**Directions for this task:** Read through the data, and wherever a line holds the word "Meyers", write that line out.

**Material provided:**
+ + +
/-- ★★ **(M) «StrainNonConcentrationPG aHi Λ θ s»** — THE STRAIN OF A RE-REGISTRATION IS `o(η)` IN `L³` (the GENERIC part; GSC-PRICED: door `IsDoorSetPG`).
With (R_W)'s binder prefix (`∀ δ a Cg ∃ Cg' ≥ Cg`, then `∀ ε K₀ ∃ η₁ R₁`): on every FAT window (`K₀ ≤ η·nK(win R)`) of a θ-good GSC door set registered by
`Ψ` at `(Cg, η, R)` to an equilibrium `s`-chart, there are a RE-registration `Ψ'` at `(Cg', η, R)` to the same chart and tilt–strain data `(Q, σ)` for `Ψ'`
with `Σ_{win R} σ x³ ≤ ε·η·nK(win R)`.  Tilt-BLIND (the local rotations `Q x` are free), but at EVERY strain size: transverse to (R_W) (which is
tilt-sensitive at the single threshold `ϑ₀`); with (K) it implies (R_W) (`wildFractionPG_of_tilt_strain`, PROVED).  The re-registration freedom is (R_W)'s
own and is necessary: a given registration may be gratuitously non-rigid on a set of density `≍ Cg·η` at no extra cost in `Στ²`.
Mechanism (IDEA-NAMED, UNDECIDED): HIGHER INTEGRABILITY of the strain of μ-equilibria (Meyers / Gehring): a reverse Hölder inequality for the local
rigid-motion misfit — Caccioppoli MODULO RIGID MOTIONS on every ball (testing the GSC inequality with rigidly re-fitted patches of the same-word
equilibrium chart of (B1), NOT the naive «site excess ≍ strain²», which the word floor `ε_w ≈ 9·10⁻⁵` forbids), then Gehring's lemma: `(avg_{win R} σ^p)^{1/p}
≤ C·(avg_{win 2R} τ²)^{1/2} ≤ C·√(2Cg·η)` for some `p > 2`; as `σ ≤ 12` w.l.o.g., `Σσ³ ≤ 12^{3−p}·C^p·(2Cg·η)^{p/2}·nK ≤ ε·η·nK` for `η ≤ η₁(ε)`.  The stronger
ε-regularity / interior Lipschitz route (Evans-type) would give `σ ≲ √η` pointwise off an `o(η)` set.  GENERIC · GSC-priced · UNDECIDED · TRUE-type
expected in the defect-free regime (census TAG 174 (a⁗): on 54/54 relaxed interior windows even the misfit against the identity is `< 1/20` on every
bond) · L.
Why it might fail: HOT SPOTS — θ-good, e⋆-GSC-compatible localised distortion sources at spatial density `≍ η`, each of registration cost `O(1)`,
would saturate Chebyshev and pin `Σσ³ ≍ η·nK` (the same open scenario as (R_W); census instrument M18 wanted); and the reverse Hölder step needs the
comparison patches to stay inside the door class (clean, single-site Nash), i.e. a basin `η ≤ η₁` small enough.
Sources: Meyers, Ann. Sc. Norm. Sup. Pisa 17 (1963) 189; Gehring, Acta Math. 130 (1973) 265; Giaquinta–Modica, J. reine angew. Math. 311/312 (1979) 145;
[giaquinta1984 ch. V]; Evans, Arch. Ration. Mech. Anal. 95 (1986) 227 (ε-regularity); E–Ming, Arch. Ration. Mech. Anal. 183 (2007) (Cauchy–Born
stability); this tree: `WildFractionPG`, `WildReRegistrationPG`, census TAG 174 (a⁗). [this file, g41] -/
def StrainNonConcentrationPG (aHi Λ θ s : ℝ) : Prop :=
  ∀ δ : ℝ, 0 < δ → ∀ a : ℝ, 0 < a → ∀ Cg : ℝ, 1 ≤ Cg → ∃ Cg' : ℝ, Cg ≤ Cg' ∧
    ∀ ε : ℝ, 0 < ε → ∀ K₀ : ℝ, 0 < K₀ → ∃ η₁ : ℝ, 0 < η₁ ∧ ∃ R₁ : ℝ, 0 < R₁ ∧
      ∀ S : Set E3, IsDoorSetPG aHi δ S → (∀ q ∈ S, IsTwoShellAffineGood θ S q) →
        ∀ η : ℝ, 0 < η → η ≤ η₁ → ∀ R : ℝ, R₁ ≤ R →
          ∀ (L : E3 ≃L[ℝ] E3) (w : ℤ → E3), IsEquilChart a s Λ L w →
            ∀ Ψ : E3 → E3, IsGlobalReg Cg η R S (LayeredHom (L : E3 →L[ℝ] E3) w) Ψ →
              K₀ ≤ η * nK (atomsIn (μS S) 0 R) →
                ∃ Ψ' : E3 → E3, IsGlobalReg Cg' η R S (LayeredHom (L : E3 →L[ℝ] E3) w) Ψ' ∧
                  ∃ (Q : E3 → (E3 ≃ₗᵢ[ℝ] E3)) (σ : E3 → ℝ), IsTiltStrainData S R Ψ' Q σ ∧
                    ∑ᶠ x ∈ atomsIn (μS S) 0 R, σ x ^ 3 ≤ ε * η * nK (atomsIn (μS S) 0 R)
+ + +
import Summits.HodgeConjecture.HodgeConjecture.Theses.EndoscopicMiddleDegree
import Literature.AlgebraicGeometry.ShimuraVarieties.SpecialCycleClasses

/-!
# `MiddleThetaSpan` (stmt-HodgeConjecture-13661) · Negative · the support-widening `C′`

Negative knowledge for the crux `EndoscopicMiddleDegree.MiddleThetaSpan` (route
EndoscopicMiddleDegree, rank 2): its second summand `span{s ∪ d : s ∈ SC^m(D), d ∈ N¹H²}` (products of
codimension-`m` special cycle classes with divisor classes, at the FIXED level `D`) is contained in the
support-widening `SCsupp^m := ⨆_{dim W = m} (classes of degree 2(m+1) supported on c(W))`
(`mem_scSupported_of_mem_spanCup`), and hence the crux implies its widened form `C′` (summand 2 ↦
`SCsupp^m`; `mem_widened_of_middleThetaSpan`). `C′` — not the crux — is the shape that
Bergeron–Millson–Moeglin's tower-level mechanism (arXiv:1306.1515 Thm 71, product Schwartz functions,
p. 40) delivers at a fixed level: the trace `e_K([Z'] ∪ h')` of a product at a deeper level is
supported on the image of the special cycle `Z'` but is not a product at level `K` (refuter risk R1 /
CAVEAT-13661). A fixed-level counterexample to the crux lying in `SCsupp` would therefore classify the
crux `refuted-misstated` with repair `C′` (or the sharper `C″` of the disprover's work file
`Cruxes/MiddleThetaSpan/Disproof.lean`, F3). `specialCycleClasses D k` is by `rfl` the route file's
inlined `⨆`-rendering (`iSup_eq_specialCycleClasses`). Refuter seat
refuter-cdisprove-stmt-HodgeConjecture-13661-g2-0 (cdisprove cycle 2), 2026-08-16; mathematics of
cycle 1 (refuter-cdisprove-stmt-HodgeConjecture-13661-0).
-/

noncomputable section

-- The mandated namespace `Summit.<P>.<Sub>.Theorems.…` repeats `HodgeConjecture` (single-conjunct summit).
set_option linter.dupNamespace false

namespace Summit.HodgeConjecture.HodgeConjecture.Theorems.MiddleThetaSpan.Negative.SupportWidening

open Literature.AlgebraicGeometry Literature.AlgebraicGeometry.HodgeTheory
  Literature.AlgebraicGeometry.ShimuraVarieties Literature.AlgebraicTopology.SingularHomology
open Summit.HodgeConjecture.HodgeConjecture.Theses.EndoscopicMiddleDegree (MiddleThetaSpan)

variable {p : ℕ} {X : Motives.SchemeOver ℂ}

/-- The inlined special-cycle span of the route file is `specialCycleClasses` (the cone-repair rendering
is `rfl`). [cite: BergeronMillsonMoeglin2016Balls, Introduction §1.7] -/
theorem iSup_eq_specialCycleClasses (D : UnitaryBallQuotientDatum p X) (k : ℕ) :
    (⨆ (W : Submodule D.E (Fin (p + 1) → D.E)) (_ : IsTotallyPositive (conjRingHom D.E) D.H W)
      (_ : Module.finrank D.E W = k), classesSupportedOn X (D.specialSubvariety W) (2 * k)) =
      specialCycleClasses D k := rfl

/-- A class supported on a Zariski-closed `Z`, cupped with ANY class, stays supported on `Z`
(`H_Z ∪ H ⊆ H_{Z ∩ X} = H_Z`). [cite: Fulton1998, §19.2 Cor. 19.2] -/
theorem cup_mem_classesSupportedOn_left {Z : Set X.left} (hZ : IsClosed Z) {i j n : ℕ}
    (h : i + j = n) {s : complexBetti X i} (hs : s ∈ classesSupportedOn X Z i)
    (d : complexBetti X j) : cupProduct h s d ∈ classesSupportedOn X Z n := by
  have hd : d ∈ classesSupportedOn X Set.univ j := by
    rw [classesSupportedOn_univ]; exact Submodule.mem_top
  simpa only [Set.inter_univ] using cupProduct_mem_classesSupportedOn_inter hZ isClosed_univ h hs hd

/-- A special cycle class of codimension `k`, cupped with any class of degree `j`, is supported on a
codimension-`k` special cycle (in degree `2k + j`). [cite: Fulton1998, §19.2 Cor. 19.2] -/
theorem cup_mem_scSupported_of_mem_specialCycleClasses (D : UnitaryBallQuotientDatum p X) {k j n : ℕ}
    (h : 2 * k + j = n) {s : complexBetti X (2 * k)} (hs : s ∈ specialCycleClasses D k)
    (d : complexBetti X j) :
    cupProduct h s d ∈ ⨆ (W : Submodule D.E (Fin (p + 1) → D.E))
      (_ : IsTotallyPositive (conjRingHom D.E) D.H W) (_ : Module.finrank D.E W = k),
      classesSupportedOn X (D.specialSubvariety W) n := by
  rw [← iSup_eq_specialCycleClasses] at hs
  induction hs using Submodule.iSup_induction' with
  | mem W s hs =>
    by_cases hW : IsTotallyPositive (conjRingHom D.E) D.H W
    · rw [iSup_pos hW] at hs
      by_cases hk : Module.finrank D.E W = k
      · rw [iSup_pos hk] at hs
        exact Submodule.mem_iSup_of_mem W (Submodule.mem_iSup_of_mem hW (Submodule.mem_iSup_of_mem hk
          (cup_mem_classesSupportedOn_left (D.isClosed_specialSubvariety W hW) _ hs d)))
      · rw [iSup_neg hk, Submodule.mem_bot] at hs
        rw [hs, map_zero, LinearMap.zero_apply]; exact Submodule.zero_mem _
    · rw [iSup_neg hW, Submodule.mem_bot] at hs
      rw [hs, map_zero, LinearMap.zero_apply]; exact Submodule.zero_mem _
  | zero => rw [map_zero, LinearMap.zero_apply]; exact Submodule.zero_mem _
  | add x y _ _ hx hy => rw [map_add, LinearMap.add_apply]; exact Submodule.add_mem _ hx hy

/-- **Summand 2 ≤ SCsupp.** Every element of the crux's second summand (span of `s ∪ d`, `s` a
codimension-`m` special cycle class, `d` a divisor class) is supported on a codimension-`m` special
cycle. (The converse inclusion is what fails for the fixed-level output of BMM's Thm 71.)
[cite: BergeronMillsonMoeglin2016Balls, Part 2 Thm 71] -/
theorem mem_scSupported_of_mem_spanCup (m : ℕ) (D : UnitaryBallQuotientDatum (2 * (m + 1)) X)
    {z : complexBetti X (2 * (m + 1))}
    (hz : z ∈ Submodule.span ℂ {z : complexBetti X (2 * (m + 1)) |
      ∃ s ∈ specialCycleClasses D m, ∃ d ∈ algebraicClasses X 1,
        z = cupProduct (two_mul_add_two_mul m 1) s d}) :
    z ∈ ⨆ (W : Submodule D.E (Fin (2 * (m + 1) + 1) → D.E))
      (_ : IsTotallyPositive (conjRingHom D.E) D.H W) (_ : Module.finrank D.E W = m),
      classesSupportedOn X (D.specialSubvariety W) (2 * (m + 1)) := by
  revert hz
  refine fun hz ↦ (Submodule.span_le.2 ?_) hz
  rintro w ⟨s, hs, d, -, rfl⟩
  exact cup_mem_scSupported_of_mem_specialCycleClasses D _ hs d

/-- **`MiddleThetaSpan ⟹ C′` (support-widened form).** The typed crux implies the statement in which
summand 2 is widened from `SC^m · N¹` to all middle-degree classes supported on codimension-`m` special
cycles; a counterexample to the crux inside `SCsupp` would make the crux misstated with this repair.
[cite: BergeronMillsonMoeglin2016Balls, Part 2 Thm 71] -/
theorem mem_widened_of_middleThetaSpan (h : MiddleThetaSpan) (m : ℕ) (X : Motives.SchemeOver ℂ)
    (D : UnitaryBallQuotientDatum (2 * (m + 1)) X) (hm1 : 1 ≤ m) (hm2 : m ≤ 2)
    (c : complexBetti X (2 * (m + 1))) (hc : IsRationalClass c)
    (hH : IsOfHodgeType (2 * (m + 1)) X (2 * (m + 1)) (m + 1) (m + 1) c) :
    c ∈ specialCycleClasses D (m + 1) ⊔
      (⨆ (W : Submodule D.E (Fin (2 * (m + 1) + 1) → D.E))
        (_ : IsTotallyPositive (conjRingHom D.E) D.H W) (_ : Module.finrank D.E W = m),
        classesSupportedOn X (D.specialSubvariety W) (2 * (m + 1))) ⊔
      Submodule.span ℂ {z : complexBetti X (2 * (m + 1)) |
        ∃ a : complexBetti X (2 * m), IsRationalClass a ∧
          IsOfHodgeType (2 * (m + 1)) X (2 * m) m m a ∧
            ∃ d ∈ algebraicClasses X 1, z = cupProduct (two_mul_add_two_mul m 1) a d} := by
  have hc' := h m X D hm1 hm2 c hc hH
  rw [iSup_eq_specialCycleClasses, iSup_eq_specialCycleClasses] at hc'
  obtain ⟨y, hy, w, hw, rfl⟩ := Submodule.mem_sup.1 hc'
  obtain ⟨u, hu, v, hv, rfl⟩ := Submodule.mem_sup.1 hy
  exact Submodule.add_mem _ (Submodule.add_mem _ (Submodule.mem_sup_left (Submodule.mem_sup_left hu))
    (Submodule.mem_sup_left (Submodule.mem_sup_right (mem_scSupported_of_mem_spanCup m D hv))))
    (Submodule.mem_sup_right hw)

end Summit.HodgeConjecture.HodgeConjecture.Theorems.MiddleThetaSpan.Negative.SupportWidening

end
+ + +
**Result of this task:**
Mechanism (IDEA-NAMED, UNDECIDED): HIGHER INTEGRABILITY of the strain of μ-equilibria (Meyers / Gehring): a reverse Hölder inequality for the local
Sources: Meyers, Ann. Sc. Norm. Sup. Pisa 17 (1963) 189; Gehring, Acta Math. 130 (1973) 265; Giaquinta–Modica, J. reine angew. Math. 311/312 (1979) 145;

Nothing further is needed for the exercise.